▶ _MATERIAL PROVIDED_
/-- **Chart `D₊(R t)` of the blow-up of the cone at its vertex locus is regular**: its chart ring is
the polynomial ring `k[R, q' = Q/R, passengers]` (`Q = R q'`, `P = R q'²`). [folklore] -/
theorem isRegularRing_chartRing_cone_R (hab : a ≠ b) :
    IsRegularRing (chartRing
      (![Ideal.Quotient.mk (Ideal.span ({X (some a) * X none - X (some b) ^ 2} :
            Set (MvPolynomial (Option (Fin n)) k))) (X (some a)),
          Ideal.Quotient.mk (Ideal.span ({X (some a) * X none - X (some b) ^ 2} :
            Set (MvPolynomial (Option (Fin n)) k))) (X (some b)),
          Ideal.Quotient.mk (Ideal.span ({X (some a) * X none - X (some b) ^ 2} :
            Set (MvPolynomial (Option (Fin n)) k))) (X none)] :
        Fin 3 → MvPolynomial (Option (Fin n)) k ⧸ Ideal.span
          ({X (some a) * X none - X (some b) ^ 2} : Set (MvPolynomial (Option (Fin n)) k))) 2) := by
  classical
  -- notation
  let J : Ideal (MvPolynomial (Option (Fin n)) k) :=
    Ideal.span ({X (some a) * X none - X (some b) ^ 2} : Set (MvPolynomial (Option (Fin n)) k))
  let π : MvPolynomial (Option (Fin n)) k →ₐ[k] MvPolynomial (Option (Fin n)) k ⧸ J :=
    Ideal.Quotient.mkₐ k J
  let c : Fin 3 → MvPolynomial (Option (Fin n)) k ⧸ J := ![π (X (some a)), π (X (some b)), π (X none)]
  let L := Localization.Away (c 2)
  let am : (MvPolynomial (Option (Fin n)) k ⧸ J) →+* L := algebraMap _ L
  let ι : L := Away.invSelf (c 2)
  have hc0 : c 0 = π (X (some a)) := rfl
  have hc1 : c 1 = π (X (some b)) := rfl
  have hc2 : c 2 = π (X none) := rfl
  have hinv : am (c 2) * ι = 1 := Away.mul_invSelf (S := L) (c 2)
  have hrel : am (c 0) * am (c 2) = am (c 1) ^ 2 := by
    rw [← map_mul, ← map_pow]
    exact congrArg am (cone_rel k n a b)
  haveI : IsRegularRing (MvPolynomial (Fin n) k) := MvPolynomial.isRegularRing_of_isRegularRing k
  have hba : b ≠ a := fun h => hab h.symm
  -- the chart map `x_a ↦ R`, `x_b ↦ q' = Q/R`, `x_i ↦ passenger`
  let v : Fin n → L := fun i =>
    if i = a then am (c 2) else if i = b then am (c 1) * ι else am (π (X (some i)))
  let φ : MvPolynomial (Fin n) k →ₐ[k] L := aeval v
  have hφa : φ (X a) = am (c 2) := by simp [φ, v]
  have hφb : φ (X b) = am (c 1) * ι := by simp [φ, v, hba]
  have hφi : ∀ i, i ≠ a → i ≠ b → φ (X i) = am (π (X (some i))) := fun i hia hib => by
    simp [φ, v, hia, hib]
  have hπC : ∀ r : k, π (C r) = algebraMap k _ r := fun r => π.commutes r
  have hφC : ∀ r : k, φ (C r) = am (π (C r)) := by
    intro r
    have h1 : φ (C r) = algebraMap k L r := aeval_C v r
    rw [h1, hπC, IsScalarTower.algebraMap_apply k (MvPolynomial (Option (Fin n)) k ⧸ J) L]
  -- the substitution `R ↦ x_a`, `Q ↦ x_a x_b`, `P ↦ x_a x_b²` kills the cone relation
  let w : Option (Fin n) → MvPolynomial (Fin n) k := fun o =>
    o.elim (X a) (fun i => if i = a then X a * X b ^ 2 else if i = b then X a * X b else X i)
  let θ₀ : MvPolynomial (Option (Fin n)) k →ₐ[k] MvPolynomial (Fin n) k := aeval w
  have hθa : θ₀ (X (some a)) = X a * X b ^ 2 := by simp [θ₀, w]
  have hθb : θ₀ (X (some b)) = X a * X b := by simp [θ₀, w, hba]
  have hθn : θ₀ (X none) = X a := by simp [θ₀, w]
  have hθi : ∀ i, i ≠ a → i ≠ b → θ₀ (X (some i)) = X i := fun i hia hib => by
    simp [θ₀, w, hia, hib]
  have hθ₀C : ∀ r : k, θ₀ (C r) = C r := fun r => aeval_C w r
  have hθJ : ∀ x ∈ J, θ₀ x = 0 := by
    intro x hx
    obtain ⟨y, rfl⟩ := Ideal.mem_span_singleton'.1 hx
    rw [map_mul, map_sub, map_mul, map_pow, hθa, hθb, hθn]
    ring
  let θ : (MvPolynomial (Option (Fin n)) k ⧸ J) →ₐ[k] MvPolynomial (Fin n) k :=
    Ideal.Quotient.liftₐ J θ₀ hθJ
  have hθπ : ∀ x, θ (π x) = θ₀ x := fun x => rfl
  have hθC : ∀ r : k, θ (π (C r)) = C r := fun r => by
    rw [hθπ, hθ₀C]
  -- injectivity: extend `θ` to `C[1/P] → k[x][1/x_a]` and retract the chart map
  let A' := Localization.Away (X a : MvPolynomial (Fin n) k)
  let alg : MvPolynomial (Fin n) k →+* A' := algebraMap _ A'
  have hunit : IsUnit ((alg.comp (θ : (MvPolynomial (Option (Fin n)) k ⧸ J) →+*
      MvPolynomial (Fin n) k)) (c 2)) := by
    change IsUnit (alg (θ (π (X none))))
    rw [hθπ, hθn]
    exact IsLocalization.Away.algebraMap_isUnit (S := A') (X a)
  let Θ : L →+* A' := IsLocalization.Away.lift (c 2) hunit
  have hΘam : ∀ r, Θ (am r) = alg (θ r) := fun r => IsLocalization.Away.lift_eq (c 2) hunit r
  have hΘι : alg (X a) * Θ ι = 1 := by
    have h : Θ (am (c 2) * ι) = 1 := by rw [Away.mul_invSelf, map_one]
    rw [map_mul, hΘam] at h
    change alg (θ (π (X none))) * Θ ι = 1 at h
    rwa [hθπ, hθn] at h
  have hΘφ' : Θ.comp (φ : MvPolynomial (Fin n) k →+* L) = alg := by
    refine MvPolynomial.ringHom_ext (fun r => ?_) (fun i => ?_)
    · simp only [RingHom.coe_comp, RingHom.coe_coe, Function.comp_apply, hφC, hΘam, hθC]
    · simp only [RingHom.coe_comp, RingHom.coe_coe, Function.comp_apply]
      by_cases hia : i = a
      · rw [hia, hφa, hΘam]
        change alg (θ (π (X none))) = _
        rw [hθπ, hθn]
      · by_cases hib : i = b
        · rw [hib, hφb, map_mul, hΘam]
          change alg (θ (π (X (some b)))) * Θ ι = _
          rw [hθπ, hθb, map_mul]
          linear_combination (alg (X b)) * hΘι
        · rw [hφi i hia hib, hΘam, hθπ, hθi i hia hib]
  have hΘφ : ∀ r, Θ (φ r) = alg r := fun r => RingHom.congr_fun hΘφ' r
  have hinj : Function.Injective (φ : MvPolynomial (Fin n) k →+* L) := by
    intro p q hpq
    apply algebraMap_away_injective k n (X a) (X_ne_zero a)
    change alg p = alg q
    rw [← hΘφ p, ← hΘφ q]
    exact congrArg Θ hpq
  -- values in the blowup algebra
  have hmem : ∀ p, (φ : MvPolynomial (Fin n) k →+* L) p ∈
      blowupAlgebra (Ideal.span (Set.range c)) (c 2) := by
    intro p
    induction p using MvPolynomial.induction_on with
    | C r =>
      rw [RingHom.coe_coe, hφC]
      exact Subalgebra.algebraMap_mem _ _
    | add p q hp hq =>
      rw [map_add]
      exact Subalgebra.add_mem _ hp hq
    | mul_X p i hp =>
      rw [map_mul]
      refine Subalgebra.mul_mem _ hp ?_
      by_cases hia : i = a
      · rw [hia, RingHom.coe_coe, hφa]
        exact Subalgebra.algebraMap_mem _ _
      · by_cases hib : i = b
        · rw [hib, RingHom.coe_coe, hφb]
          exact div_mem_blowupAlgebra _ _ (Ideal.subset_span ⟨1, rfl⟩)
        · rw [RingHom.coe_coe, hφi i hia hib]
          exact Subalgebra.algebraMap_mem _ _
  -- chart ∘ substitution = localisation map ∘ quotient map
  have hφθ' : (φ : MvPolynomial (Fin n) k →+* L).comp
      (θ₀ : MvPolynomial (Option (Fin n)) k →+* MvPolynomial (Fin n) k) =
      am.comp (π : MvPolynomial (Option (Fin n)) k →+* MvPolynomial (Option (Fin n)) k ⧸ J) := by
    refine MvPolynomial.ringHom_ext (fun r => ?_) (fun o => ?_)
    · simp only [RingHom.coe_comp, RingHom.coe_coe, Function.comp_apply]
      rw [hθ₀C, hφC]
    · simp only [RingHom.coe_comp, RingHom.coe_coe, Function.comp_apply]
      rcases o with _ | i
      · rw [hθn, hφa]
        exact congrArg am hc2
      · by_cases hia : i = a
        · rw [hia, hθa, map_mul, map_pow, hφa, hφb, ← hc0]
          linear_combination (-(am (c 2) * ι ^ 2)) * hrel + (am (c 0) * (am (c 2) * ι + 1)) * hinv
        · by_cases hib : i = b
          · rw [hib, hθb, map_mul, hφa, hφb, ← hc1]
            linear_combination (am (c 1)) * hinv
          · rw [hθi i hia hib, hφi i hia hib]
  have hbase : ∀ r : MvPolynomial (Option (Fin n)) k ⧸ J, am r ∈
      Set.range (φ : MvPolynomial (Fin n) k →+* L) := by
    intro r
    obtain ⟨x, rfl⟩ := Ideal.Quotient.mk_surjective r
    exact ⟨θ₀ x, RingHom.congr_fun hφθ' x⟩
  -- the generators `P/R, Q/R, R/R` are values of the chart map
  have hgen : ∀ j : Fin 3, am (c j) * ι ∈ Set.range (φ : MvPolynomial (Fin n) k →+* L) := by
    intro j
    fin_cases j
    · refine ⟨X b ^ 2, ?_⟩
      rw [RingHom.coe_coe, map_pow, hφb]
      change _ = am (c 0) * ι
      linear_combination (-(ι ^ 2)) * hrel + (am (c 0) * ι) * hinv
    · exact ⟨X b, by rw [RingHom.coe_coe, hφb]; rfl⟩
    · exact ⟨1, by rw [map_one]; exact hinv.symm⟩
  have hrange := range_eq_blowupAlgebra_of_chart c 2 (φ : MvPolynomial (Fin n) k →+* L) hmem
    hbase hgen
  exact isRegularRing_chartRing_of_chart c 2 (φ : MvPolynomial (Fin n) k →+* L) hinj hrange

▶ _EXERCISE DIRECTIONS_
Reproduce word for word the material above, starting with the line that has "have hunit : IsUnit" and stopping after the line that has "have hmem : ∀".

▶ _RESPONSE_
  have hunit : IsUnit ((alg.comp (θ : (MvPolynomial (Option (Fin n)) k ⧸ J) →+*
      MvPolynomial (Fin n) k)) (c 2)) := by
    change IsUnit (alg (θ (π (X none))))
    rw [hθπ, hθn]
    exact IsLocalization.Away.algebraMap_isUnit (S := A') (X a)
  let Θ : L →+* A' := IsLocalization.Away.lift (c 2) hunit
  have hΘam : ∀ r, Θ (am r) = alg (θ r) := fun r => IsLocalization.Away.lift_eq (c 2) hunit r
  have hΘι : alg (X a) * Θ ι = 1 := by
    have h : Θ (am (c 2) * ι) = 1 := by rw [Away.mul_invSelf, map_one]
    rw [map_mul, hΘam] at h
    change alg (θ (π (X none))) * Θ ι = 1 at h
    rwa [hθπ, hθn] at h
  have hΘφ' : Θ.comp (φ : MvPolynomial (Fin n) k →+* L) = alg := by
    refine MvPolynomial.ringHom_ext (fun r => ?_) (fun i => ?_)
    · simp only [RingHom.coe_comp, RingHom.coe_coe, Function.comp_apply, hφC, hΘam, hθC]
    · simp only [RingHom.coe_comp, RingHom.coe_coe, Function.comp_apply]
      by_cases hia : i = a
      · rw [hia, hφa, hΘam]
        change alg (θ (π (X none))) = _
        rw [hθπ, hθn]
      · by_cases hib : i = b
        · rw [hib, hφb, map_mul, hΘam]
          change alg (θ (π (X (some b)))) * Θ ι = _
          rw [hθπ, hθb, map_mul]
          linear_combination (alg (X b)) * hΘι
        · rw [hφi i hia hib, hΘam, hθπ, hθi i hia hib]
  have hΘφ : ∀ r, Θ (φ r) = alg r := fun r => RingHom.congr_fun hΘφ' r
  have hinj : Function.Injective (φ : MvPolynomial (Fin n) k →+* L) := by
    intro p q hpq
    apply algebraMap_away_injective k n (X a) (X_ne_zero a)
    change alg p = alg q
    rw [← hΘφ p, ← hΘφ q]
    exact congrArg Θ hpq
  -- values in the blowup algebra
  have hmem : ∀ p, (φ : MvPolynomial (Fin n) k →+* L) p ∈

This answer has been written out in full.